AWS outage disrupts Facebook, Snapchat and Amazon before recovery begins

Amazon Web Services confirmed its systems were recovering following a major outage that disrupted dozens of websites and applications including Facebook, Snapchat, Amazon, Coinbase and Robinhood, reports The Wall Street Journal, which was among several media organisations affected by the outage.

The outage, which began around 3:00 AM Eastern Time, affected major retailers, airlines, social media applications, financial services companies and productivity tools across the AWS US-EAST-1 region centred around Northern Virginia. Sites including Slack, United Airlines, AI tool Perplexity and videogames Fortnite and Roblox experienced disruptions.

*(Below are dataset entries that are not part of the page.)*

import Mathlib
import HarnessLib
import Literature.Probability.LatticeModels.IsingThermodynamics
import Summits.CriticalPhenomena.Ising3DConformalLimit.Theorems.PrecisionLaplacianDirectCorrelationStableTailPointwiseUpgradeAux
import Summits.CriticalPhenomena.Ising3DConformalLimit.Theorems.PrecisionLaplacianDirectCorrelationStableTailPointwiseUpgradeAux2
import Summits.CriticalPhenomena.Ising3DConformalLimit.Theorems.PrecisionLaplacianDirectCorrelationStableTailPointwiseUpgradeAux3

/-!
# Stub `stub_pointwiseUpgrade` of line `self-energy-pick-inversion`
(crux `PrecisionLaplacian.DirectCorrelationStableTail`, item stmt-CriticalPhenomena-4799)

The final SOFT-ANALYSIS UPGRADE of the line, in honest generality (no Ising input): for
`a : ℤ³ → ℝ` with `a ≥ 0` off the origin, `0 < η < 1`, `c > 0`, assume
* radial asymptotics of the slab sums `S⁽ⁱ⁾(n) n^{3-η} → c`;
* regularity at scale of the profile `h(x) = a(x) |x|₂^{5-η}` ((R1) boundedness, (R2) slow variation
  `|h x - h y| ≤ ε` for `|x|₂ ≥ R₀`, `|x - y|₂ ≤ δ |x|₂`, (R3) slab tightness);
* convergence of the tail functionals `Λ_R(f) = R^{2-η} ∑' a(x) f(x/R)` (`R → ∞` in `ℕ`) for every
  continuous compactly supported `f` with `0 ∉ tsupport f`.
Then `a` has a STABLE TAIL: there is `Φ`, continuous and nonnegative on the Euclidean unit sphere,
positive somewhere, with `h(x) - Φ(x/|x|₂) → 0` along the cofinite filter (with the same `η`).

Proof (folklore; cf. Meerschaert–Scheffler 2001, ch. 8, for the measure-level notion):
1. (`approx_rounding`) (R2) makes `h` almost constant on `‖y - N u‖∞ ≤ δ' N` around `⌊N u⌋`.
2. (`cauchySeq_profile`) Testing the tail functionals against bumps `f_{u,ρ}` and comparing with
   the lattice Riemann sums `N⁻³ ∑ |y/N|₂^{η-5} f_{u,ρ}(y/N) → ∫ |v|₂^{η-5} f_{u,ρ} > 0` shows that
   `N ↦ h ⌊N u⌋` is Cauchy; `Φ u := lim_N h ⌊N u⌋`.
3. (`continuousOn_profileLimit`, `profile_uniform`, `tendsto_profile_cofinite`) continuity of `Φ`
   on the sphere, uniformity of the convergence via a finite net of the compact sphere, and the
   cofinite statement with `N = ⌊|x|₂⌋`, `u = x/|x|₂`.
4. (`profileLimit_nonneg`, `false_of_profile_small`) `Φ ≥ 0`; and `Φ ≢ 0`, since `Φ ≡ 0` would
   force `h → 0`, whence by (R3) `S(n) n^{3-η} → 0`, contradicting `c > 0`.
-/

noncomputable section

namespace Summit.CriticalPhenomena.Ising3DConformalLimit.Cruxes.DirectCorrelationStableTail.SelfEnergyPickInversion

open MeasureTheory Filter Topology
open scoped BigOperators
open Literature.Probability.LatticeModels

/-- **Registered stub `stub_pointwiseUpgrade`** (signature EXACTLY as registered on stmt-CriticalPhenomena-4799; package form:
`∀ (a : Site 3 → ℝ) (η c : ℝ), (∀ x, x ≠ 0 → 0 ≤ a x) → 0 < η → η < 1 → 0 < c → HasRadialAsymptotics a η c → IsRegularAtScale a η → TailMeasuresConverge a η → HasStableTail a`).

Pointwise upgrade: radial asymptotics + regularity at scale + convergence of the tail functionals
imply a stable tail `h(x) - Φ(x/|x|₂) → 0` (cofinite) with `Φ` continuous, `≥ 0` and somewhere `> 0`
on the unit sphere; `Φ u = lim_N h ⌊N u⌋`.  Proof: rounding lemma from (R2), Cauchy property along
rounded rays from the tail functionals tested against bumps and the lattice Riemann-sum lemma,
uniformity over the compact sphere, non-degeneracy from (R3) and the radial asymptotics.
[folklore; cf. Meerschaert–Scheffler, *Limit Distributions for Sums of Independent Random Vectors*
(2001), ch. 8] -/
theorem stub_pointwiseUpgrade :
    ∀ (a : Site 3 → ℝ) (η c : ℝ), (∀ x : Site 3, x ≠ 0 → 0 ≤ a x) →
    0 < η → η < 1 → 0 < c →
    (∀ i : Fin 3, Filter.Tendsto (fun n : ℕ => (∑' y : Fin 2 → ℤ, a (Fin.insertNth i (n : ℤ) (y) : Site 3))
      * (n : ℝ) ^ (3 - η)) Filter.atTop (nhds c)) →
    ((∃ C : ℝ, ∀ x : Site 3, x ≠ 0 → a x * Real.sqrt (∑ j, ((x) j : ℝ) ^ 2) ^ (5 - η) ≤ C) ∧ (∀ ε : ℝ, 0 <
      ε → ∃ δ : ℝ, 0 < δ ∧ ∃ R₀ : ℝ, ∀ x y : Site 3, R₀ ≤ Real.sqrt (∑ j, ((x) j : ℝ) ^ 2) → Real.sqrt (∑
      j, ((x - y) j : ℝ) ^ 2) ≤ δ * Real.sqrt (∑ j, ((x) j : ℝ) ^ 2) → |a x * Real.sqrt (∑ j, ((x) j : ℝ) ^
      2) ^ (5 - η) - a y * Real.sqrt (∑ j, ((y) j : ℝ) ^ 2) ^ (5 - η)| ≤ ε) ∧ (∀ ε : ℝ, 0 < ε → ∃ K : ℝ, 0
      < K ∧ ∃ N₀ : ℕ, ∀ (i : Fin 3) (n : ℕ), N₀ ≤ n → (∑' y : Fin 2 → ℤ, if K * (n : ℝ) < ‖y‖ then a
      (Fin.insertNth i (n : ℤ) (y) : Site 3) else 0) ≤ ε * (∑' y : Fin 2 → ℤ, a (Fin.insertNth i (n : ℤ)
      (y) : Site 3)))) →
    (∀ f : (Fin 3 → ℝ) → ℝ, Continuous f → HasCompactSupport f → (0 : Fin 3 → ℝ) ∉ tsupport f → ∃ L : ℝ,
      Filter.Tendsto (fun R : ℕ => (R : ℝ) ^ (2 - η) * ∑' x : Site 3, a x * f (fun j => (x j : ℝ) / (R :
      ℝ))) Filter.atTop (nhds L)) →
    (∃ (η : ℝ) (Φ : (Fin 3 → ℝ) → ℝ), 0 < η ∧ η < 1 ∧ ContinuousOn Φ {u | ∑ i, u i ^ 2 = 1} ∧ (∀ u : Fin 3
      → ℝ, ∑ i, u i ^ 2 = 1 → 0 ≤ Φ u) ∧ (∃ u : Fin 3 → ℝ, ∑ i, u i ^ 2 = 1 ∧ 0 < Φ u) ∧ Filter.Tendsto
      (fun x : Site 3 => a x * Real.sqrt (∑ j, ((x) j : ℝ) ^ 2) ^ (5 - η) - Φ (fun i => (x i : ℝ) /
      Real.sqrt (∑ j, ((x) j : ℝ) ^ 2))) Filter.cofinite (nhds 0)) := by
  intro a η c ha hη0 hη1 hc hRad hReg hTMC
  obtain ⟨-, hR2, hR3⟩ := hReg
  -- the profile `h = a |·|₂^{5-η}`, the rounding lemma, and the pointwise limit `Φ u = lim h ⌊N u⌋`
  set h : Site 3 → ℝ := fun x => a x * √(∑ j, ((x j : ℝ)) ^ 2) ^ (5 - η) with hh_def
  have hh : ∀ x, h x = a x * √(∑ j, ((x j : ℝ)) ^ 2) ^ (5 - η) := fun x => rfl
  have hG := approx_rounding h hR2
  set Φ : (Fin 3 → ℝ) → ℝ := fun u => limUnder atTop (fun N : ℕ => h (fun i => ⌊(N : ℝ) * u i⌋))
    with hΦ_def
  have hΦ : ∀ u : Fin 3 → ℝ, ∑ i, u i ^ 2 = 1 →
      Tendsto (fun N : ℕ => h (fun i => ⌊(N : ℝ) * u i⌋)) atTop (𝓝 (Φ u)) :=
    fun u hu => (cauchySeq_profile a η h hh hG hTMC u hu).tendsto_limUnder
  have hcof := tendsto_profile_cofinite h Φ hG hΦ
  refine ⟨η, Φ, hη0, hη1, continuousOn_profileLimit h Φ hG hΦ,
    fun u hu => profileLimit_nonneg a η h hh ha Φ hΦ hu, ?_, hcof⟩
  -- non-degeneracy: if `Φ ≤ 0` on the sphere then `h → 0`, contradicting the radial asymptotics
  by_contra hneg
  push Not at hneg
  refine false_of_profile_small a η c h hh ha hη1 hc hRad hR3 fun ε hε => ?_
  refine exists_radius_of_eventually_cofinite ?_
  filter_upwards [Metric.tendsto_nhds.1 hcof ε hε,
    tendsto_sqrt_sum_sq_cofinite.eventually (eventually_ge_atTop 1)] with x hx hx1
  have hpos : 0 < ∑ j, ((x j : ℝ)) ^ 2 := by
    by_contra hle
    push Not at hle
    have : √(∑ j, ((x j : ℝ)) ^ 2) = 0 := Real.sqrt_eq_zero'.2 hle
    rw [this] at hx1
    exact absurd hx1 (by norm_num)
  have hxS : ∑ i, ((x i : ℝ) / √(∑ j, ((x j : ℝ)) ^ 2)) ^ 2 = 1 := by
    simp only [div_pow]
    rw [← Finset.sum_div, Real.sq_sqrt hpos.le, div_self hpos.ne']
  have hΦ0 : Φ (fun i => (x i : ℝ) / √(∑ j, ((x j : ℝ)) ^ 2)) = 0 :=
    le_antisymm (hneg _ hxS) (profileLimit_nonneg a η h hh ha Φ hΦ hxS)
  rw [hΦ0, sub_zero, dist_zero_right, Real.norm_eq_abs] at hx
  exact (le_abs_self _).trans hx.le

end Summit.CriticalPhenomena.Ising3DConformalLimit.Cruxes.DirectCorrelationStableTail.SelfEnergyPickInversion

end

AWS traced the problem to its DynamoDB system, which provides websites with database storage and computing power. The service has more than one million customers across retail, financial services, media and entertainment sectors, with clients including Disney+, Zoom, Airbnb, Lyft, Dropbox and Nike.

The company identified the root cause at 2:01 AM Pacific Daylight Time as a DNS resolution issue affecting the DynamoDB API endpoint in US-EAST-1. AWS stated it was “working on multiple parallel paths to accelerate recovery” with the issue also affecting other services in the region.

Early signs of recovery

Engineers applied initial mitigations at 2:22 AM PDT with early signs of recovery appearing for some impacted services. By 3:35 AM PDT, AWS confirmed “the underlying DNS issue has been fully mitigated, and most AWS Service operations are succeeding normally now.”

However, requests to launch new EC2 instances and services that launch EC2 instances such as ECS continued experiencing increased error rates. AWS recommended customers configure EC2 instance launches without targeting specific Availability Zones and that Auto Scaling Groups be configured to use multiple zones.

Some services continued working through backlogs of events, including CloudTrail and Lambda, following initial recovery. AWS reported elevated polling delays for Lambda Event Source Mappings for SQS, affecting features depending on Lambda’s SQS polling capabilities including Organisation policy updates.

Global services and features relying on US-EAST-1 endpoints, including IAM updates and DynamoDB Global Tables, also experienced issues during the outage before recovering at 3:03 AM PDT.

The AWS infrastructure underpins millions of websites and platforms, providing cloud computing services such as servers and storage to major companies globally. The service is the largest cloud computing provider in the United States.